Pick langevals when tags unique to langevals: evaluation, guardrails, llm, openai; pick autogen when requirements: Min 4 GB RAM; AutoGen requires Python 3.10 or later.; Ensure security when connecting to MCP servers due to the potential for local command execution and sensitive information exposure..

[langevals](https://langwatch.ai/) reports 72 GitHub stars, 9 forks, and 18 open issues, last pushed Feb 15, 2026. [autogen](https://microsoft.github.io/autogen/) has 60k stars, 9.0k forks, and 945 open issues, last pushed Apr 15, 2026. Figures are from public GitHub metadata via [langevals's repository](https://github.com/langwatch/langevals) and [autogen's repository](https://github.com/microsoft/autogen).

| | [langevals](/tools/langwatch-langevals.md) | [autogen](/tools/microsoft-autogen.md) |
| --- | --- | --- |
| Tagline | LangEvals aggregates various language model evaluators into a single platform, providing a standard interface for a multitude of scores and LLM guardrails, for you to protect and benchmark your LLM mo | A programming framework for agentic AI |
| Stars | 72 | 59,658 |
| Forks | 9 | 8,983 |
| Open issues | 18 | 945 |
| Language | - | Python |
| Adopt for | - | AutoGen is a Python-based framework for developing and managing agentic AI systems. It includes the AutoGen Studio for no-code GUI setup, integrating with various models. |
| Persona | - | - |
| Runtime | - | - |
| License | - | CC-BY-4.0 |
| Categories | Data & Retrieval, Evaluation & Observability, LLM Frameworks | AI Agents, LLM Frameworks |

## Trust and health

_Sourced signals - not a safety guarantee. No winner column._

| | [langevals](/tools/langwatch-langevals.md) | [autogen](/tools/microsoft-autogen.md) |
| --- | --- | --- |
| Maintenance | Slowing (36%) | Steady (60%) |
| Days since push | 149d | 87d |
| Open issues (now) | 18 | 945 |
| Full report | [trust report](/tools/langwatch-langevals/trust.md) | [trust report](/tools/microsoft-autogen/trust.md) |

## Decision facts: autogen

- **Requirements:** Min 4 GB RAM; AutoGen requires Python 3.10 or later.; Ensure security when connecting to MCP servers due to the potential for local command execution and sensitive information exposure.
- **Adopt for:** AutoGen is a Python-based framework for developing and managing agentic AI systems.

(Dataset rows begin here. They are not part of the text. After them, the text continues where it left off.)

import Summits.HodgeConjecture.HodgeConjecture.Theses.AnchorTransport
import Summits.HodgeConjecture.HodgeConjecture.Theorems.QbarEnvelopeEnvelopeStubNumberFieldModel
import Literature.AlgebraicGeometry.HodgeTheory.SpreadingOutQbarFamilyProofs
import Literature.AlgebraicGeometry.HodgeTheory.QbarFamilyLocalSystem
import Literature.AlgebraicGeometry.HodgeTheory.AlgebraicCyclesDefinedOverQbar
import Literature.AlgebraicGeometry.HodgeTheory.AlgebraicCyclesDefinedOverQbarSpread
import HarnessLib

/-!
# Route AnchorTransport — `AnchorExistence` (stmt-HodgeConjecture-1077), line `qbar-fibre-anchors`: stub `stub_definable_of_rigid`

The registered stub `stub_definable_of_rigid` (stub 2, "descent of rigid varieties") of the line
skeleton `Cruxes/AnchorExistence/Lines/qbar_fibre_anchors.lean`, proved UNCONDITIONALLY.

**Statement.** Let `X` be a smooth projective complex variety of dimension `n` which is
*extrinsically rigid*: for every smooth projective family `f : 𝒳 ⟶ S` of relative dimension `n`
over a smooth irreducible complex base and complex points `s₁, s₀ ∈ S(ℂ)`, `X ≅ 𝒳_{s₁}` implies
`X ≅ 𝒳_{s₀}`. Then `X` is definable over a number field: `X ≅ X₀ ⊗_{K,σ} ℂ` for a number field `K`,
an embedding `σ : K →+* ℂ` and a `K`-scheme `X₀`.

**Proof** (the printed argument: Voisin, *Hodge loci and absolute Hodge classes*, §3, first
paragraph of the proof of Prop. 1.2 — spread `X` out over `ℚ̄`; here every complex fibre is `≅ X`, so
a `ℚ̄`-point of the base gives the model).
1. Fix `σ : ℚ̄ →+* ℂ` and spread `X` out (the tree's PROVED
   `spreadingOut_smoothProjective_qbarFamily_holds`): `X ≅ 𝒳_s`, the fibre over a complex point `s`
   of the complexification `F = f₀ ⊗_σ ℂ` of a `ℚ̄`-morphism `f₀ : 𝒳₀ ⟶ S₀` of quasi-projective
   `ℚ̄`-schemes, `S₀` smooth irreducible, `F` a smooth projective family of relative dimension `n`.
2. The complexified base `S₀ ⊗_σ ℂ` is smooth (base change) and irreducible (`ℚ̄` is algebraically
   closed: `irreducibleSpace_baseChangeHom_left`).
3. `S₀` has a `ℚ̄`-rational point `w` (Nullstellensatz, `exists_ratPoint_pt_mem_of_isOpen`), and
   there is a complex point `t` of `S₀ ⊗_σ ℂ` over it (`exists_algPoint_baseChangeHom_over`).
4. The fibre of `F` over `t` is the complexification of the `ℚ̄`-fibre `Y₀ = (𝒳₀)_w`: both are the
   fibre product of `f₀` with `Spec ℂ → Spec ℚ̄ → S₀` (pasting of cartesian squares,
   `fiberOver_baseChangeHom_iso_of_over`).
5. Rigidity applied to `F`, `s`, `t`: `X ≅ 𝒳_t ≅ Y₀ ⊗_σ ℂ`.
6. `Y₀` is smooth projective over `ℚ̄` (descent along `σ`, the tree's PROVED
   `isSmoothProjective_of_baseChangeHom`), hence it has a model `Y₁` over a number field
   `K = ℚ(t₀) ⊆ ℚ̄` (an integral closed subscheme of `ℙᴺ_{ℚ̄}` descends to a subfield generated by
   finitely many algebraic numbers, Görtz–Wedhorn I Prop. 10.75 — the tree's PROVED
   `Theorems.stub_numberFieldModel`, stub of the sibling crux stmt-HodgeConjecture-1069).
7. Transitivity of base change: `X ≅ (Y₁ ⊗_K ℚ̄) ⊗_σ ℂ ≅ Y₁ ⊗_{K, σ ∘ ι} ℂ` (Mathlib `Over.pullbackComp`).

Everything used is proved in the tree or in Mathlib; no named fact is assumed.

## References

* C. Voisin, Hodge loci and absolute Hodge classes, Compos. Math. 143 (2007), §3, proof of
  Prop. 1.2, first paragraph. [Voisin2007HodgeLoci]
* F. Charles, C. Schnell, Notes on absolute Hodge classes (2014), §11.3.5. [CharlesSchnell2014Notes]
* U. Görtz, T. Wedhorn, Algebraic Geometry I, 2nd ed. (2020), Prop. 10.75 and (10.13). [GortzWedhorn2020]
* R. Hartshorne, Algebraic Geometry (1977), II.3 (fibres and base extension). [Hartshorne1977]
-/

noncomputable section

-- every declaration of this problem lives in `Summit.HodgeConjecture.HodgeConjecture.…` (summit = sub-problem)
set_option linter.dupNamespace false
-- Mathlib's pull-back / `Over` API is stated through `abbrev`s over `limit` and `Over.mk`; as in Mathlib's own
-- algebraic-geometry files (and the tree's `SpreadingOutQbarFamilyProofs`) we let `rw`/unification see through them.
set_option backward.isDefEq.respectTransparency false

open CategoryTheory CategoryTheory.Limits AlgebraicGeometry
open Literature.AlgebraicGeometry Literature.AlgebraicGeometry.Motives
  Literature.AlgebraicGeometry.HodgeTheory

namespace Summit.HodgeConjecture.HodgeConjecture.Theorems.QbarFibreAnchors

universe u

/-- **The fibre of a complexified family over a point lying over a rational point is the
complexification of the rational fibre.** For `σ : K →+* L`, a `K`-morphism `f₀ : 𝒳₀ ⟶ S₀`, a
rational point `w ∈ S₀(K)` and an `L`-point `t` of `S₀ ⊗_σ L` lying over `w`
(`t ≫ π = Spec σ ≫ w`), the fibre of `f₀ ⊗_σ L` over `t` is `L`-isomorphic to `(𝒳₀)_w ⊗_σ L`:
both are the fibre product of `f₀` with `Spec L → Spec K → S₀` (pasting the fibre square of
`f₀ ⊗_σ L` over `t` with the base-change square of `f₀`, resp. the base-change square of `(𝒳₀)_w`
with the fibre square of `f₀` over `w`; Hartshorne II.3, Thm. 3.3 and p. 89). [folklore] -/
theorem fiberOver_baseChangeHom_iso_of_over {K L : Type u} [Field K] [Field L] (σ : K →+* L)
    {𝒳₀ S₀ : SchemeOver K} (f₀ : 𝒳₀ ⟶ S₀) (w : AlgPoints S₀ K)
    (t : AlgPoints ((baseChangeHom σ).obj S₀) L)
    (ht : t.left ≫ baseChangeHomFst σ S₀ = Spec.map (CommRingCat.ofHom σ) ≫ w.left) :
    Nonempty (fiberOver ((baseChangeHom σ).map f₀) t ≅ (baseChangeHom σ).obj (fiberOver f₀ w)) := by
  -- the fibre of `f₀ ⊗_σ L` over `t` is cartesian over `f₀` along `Spec L → Spec K → S₀`
  have HL : IsPullback
      (pullback.fst ((baseChangeHom σ).map f₀).left t.left ≫ baseChangeHomFst σ 𝒳₀)
      (fiberOver ((baseChangeHom σ).map f₀) t).hom f₀.left
      (Spec.map (CommRingCat.ofHom σ) ≫ w.left) := by
    rw [fiberOver_hom, SpreadingOutQbar.specOver_self_hom, Category.comp_id, ← ht]
    exact (IsPullback.of_hasPullback _ _).paste_horiz
      (SpreadingOutQbar.isPullback_baseChangeHom_map_left σ f₀)
  -- so is the base change of the rational fibre `(𝒳₀)_w`
  have hY : (fiberOver f₀ w).hom = pullback.snd f₀.left w.left := by
    rw [fiberOver_hom, SpreadingOutQbar.specOver_self_hom, Category.comp_id]
  have sq : IsPullback (baseChangeHomFst σ (fiberOver f₀ w))
      ((baseChangeHom σ).obj (fiberOver f₀ w)).hom (pullback.snd f₀.left w.left)
      (Spec.map (CommRingCat.ofHom σ)) := by
    rw [← hY]
    exact IsPullback.of_hasPullback _ _
  have HR : IsPullback (baseChangeHomFst σ (fiberOver f₀ w) ≫ pullback.fst f₀.left w.left)
      ((baseChangeHom σ).obj (fiberOver f₀ w)).hom f₀.left
      (Spec.map (CommRingCat.ofHom σ) ≫ w.left) :=
    sq.paste_horiz (IsPullback.of_hasPullback f₀.left w.left)
  exact ⟨Over.isoMk (HL.isoIsPullback _ _ HR) (HL.isoIsPullback_hom_snd _ _ HR)⟩

/-- **Transitivity of base change**: `(X_φ)_σ ≅ X_{σ ∘ φ}` for `φ : k →+* L`, `σ : L →+* M`
(Mathlib `Over.pullbackComp` and `Spec (σ ∘ φ) = Spec σ ≫ Spec φ`; Hartshorne II.3). [folklore] -/
theorem iso_baseChangeHom_comp_of_rigid {k L M : Type u} [CommRing k] [CommRing L] [CommRing M]
    (φ : k →+* L) (σ : L →+* M) (X : SchemeOver k) :
    Nonempty ((baseChangeHom σ).obj ((baseChangeHom φ).obj X) ≅ (baseChangeHom (σ.comp φ)).obj X) := by
  have h : Spec.map (CommRingCat.ofHom (σ.comp φ)) =
      Spec.map (CommRingCat.ofHom σ) ≫ Spec.map (CommRingCat.ofHom φ) := by
    rw [CommRingCat.ofHom_comp, Spec.map_comp]
  refine ⟨((CategoryTheory.Over.pullbackComp (Spec.map (CommRingCat.ofHom σ))
      (Spec.map (CommRingCat.ofHom φ))).app X).symm ≪≫ CategoryTheory.eqToIso ?_⟩
  change (CategoryTheory.Over.pullback _).obj X = (CategoryTheory.Over.pullback _).obj X
  rw [h]

/-- **Stub `stub_definable_of_rigid` (descent of extrinsically rigid varieties), proved.** An
extrinsically rigid smooth projective complex variety is definable over a number field: spread `X`
out over a smooth irreducible `ℚ̄`-variety (Voisin 2007, §3, proof of Prop. 1.2; Charles–Schnell
§11.3.5 — the tree's `spreadingOut_smoothProjective_qbarFamily_holds`); by rigidity every complex
fibre of the spread is `≅ X`, in particular the fibre over a complex point lying over a `ℚ̄`-point
`w` of the base (Nullstellensatz), which is the complexification of the `ℚ̄`-fibre over `w`
(`fiberOver_baseChangeHom_iso_of_over`); that `ℚ̄`-fibre is smooth projective (descent,
`isSmoothProjective_of_baseChangeHom`), hence defined over a number field
(`Theorems.stub_numberFieldModel`, Görtz–Wedhorn I Prop. 10.75), and base change is transitive
(`iso_baseChangeHom_comp_of_rigid`).
[cite: Voisin2007HodgeLoci, §3, proof of Prop. 1.2, first paragraph (arXiv math/0605766 p. 6)]
[cite: CharlesSchnell2014Notes, §11.3.5 (paragraph before Thm. 11.3.17)] -/
theorem stub_definable_of_rigid :
    ∀ ⦃n : ℕ⦄ ⦃X : SchemeOver ℂ⦄, IsSmoothProjective n X →
      (∀ ⦃𝒳 S : SchemeOver ℂ⦄ (f : 𝒳 ⟶ S) (s₁ s₀ : ComplexPoints S),
        IsSmoothProjectiveFamily f n → IrreducibleSpace S.left → AlgebraicGeometry.Smooth S.hom →
        Nonempty (X ≅ fiberOver f s₁) → Nonempty (X ≅ fiberOver f s₀)) →
      ∃ (K : Type) (_ : Field K) (_ : NumberField K) (σ : K →+* ℂ) (X₀ : SchemeOver K),
        Nonempty (X ≅ (baseChangeHom σ).obj X₀) := by
  intro n X hX hrig
  -- an embedding `σ : ℚ̄ →+* ℂ` and a spread of `X` over `ℚ̄`
  obtain ⟨σ⟩ := exists_ringHom_algebraicClosure_rat_complex
  obtain ⟨𝒳₀, S₀, f₀, s, -, hS₀, hirr, hsm, hf, -, hXs⟩ :=
    spreadingOut_smoothProjective_qbarFamily_holds σ hX
  haveI := hirr
  haveI := hsm
  -- the complexified base is smooth and irreducible
  haveI : IrreducibleSpace ((baseChangeHom σ).obj S₀).left := irreducibleSpace_baseChangeHom_left σ
  have hsm' : AlgebraicGeometry.Smooth ((baseChangeHom σ).obj S₀).hom := smooth_baseChangeHom_hom σ
  -- a `ℚ̄`-point `w` of the base and a complex point `t` over it
  haveI : LocallyOfFiniteType S₀.hom := locallyOfFiniteType_of_isQuasiProjectiveOver hS₀
  obtain ⟨w, -⟩ := exists_ratPoint_pt_mem_of_isOpen S₀ isOpen_univ
    ⟨(baseChangeHomFst σ S₀).base s.pt, Set.mem_univ _⟩
  obtain ⟨t, ht⟩ := exists_algPoint_baseChangeHom_over σ S₀ w
  -- rigidity: `X ≅ 𝒳_t`, and `𝒳_t ≅ (𝒳₀)_w ⊗_σ ℂ`
  obtain ⟨e⟩ := hrig ((baseChangeHom σ).map f₀) s t hf inferInstance hsm' hXs
  obtain ⟨e'⟩ := fiberOver_baseChangeHom_iso_of_over σ f₀ w t ht
  -- `(𝒳₀)_w` is smooth projective over `ℚ̄`, hence has a model over a number field
  have hY : IsSmoothProjective n (fiberOver f₀ w) :=
    isSmoothProjective_of_baseChangeHom σ (fiberOver f₀ w) ((hf.isSmoothProjective t).of_iso e')
  obtain ⟨K, hK, hKn, ι, W₁, ⟨e₁⟩⟩ := stub_numberFieldModel (fiberOver f₀ w) hY
  obtain ⟨e₂⟩ := iso_baseChangeHom_comp_of_rigid ι σ W₁
  exact ⟨K, hK, hKn, σ.comp ι, W₁, ⟨e ≪≫ e' ≪≫ (baseChangeHom σ).mapIso e₁ ≪≫ e₂⟩⟩

end Summit.HodgeConjecture.HodgeConjecture.Theorems.QbarFibreAnchors

end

It includes the AutoGen Studio for no-code GUI setup, integrating with various models.

## Choose when

### Choose langevals if…

- Tags unique to langevals: evaluation, guardrails, llm, openai.
- Also covers Data & Retrieval, Evaluation & Observability.
- Leaner open-issue backlog (18).

### Choose autogen if…

- Requirements: Min 4 GB RAM; AutoGen requires Python 3.10 or later.; Ensure security when connecting to MCP servers due to the potential for local command execution and sensitive information exposure..
- Tags unique to autogen: agentic-agi, agents, ai, autogen.
- Also covers AI Agents.
- You need a framework that supports integration with multiple AI models via OpenAI's chat completion client.

## When NOT to use langevals

- Last GitHub push was 149 days ago (slowing maintenance, Feb 15, 2026). Validate activity before betting a new project on langevals.
- Data & Retrieval: Skip a heavy ingestion framework when your corpus is small and static; a script plus the embedding API is enough.
- Evaluation & Observability: Defer heavyweight eval infra only until you have real traffic - never skip it once users depend on answers.
- LLM Frameworks: Avoid a framework for a single prompt-and-retrieve call; the abstraction can cost more than it saves.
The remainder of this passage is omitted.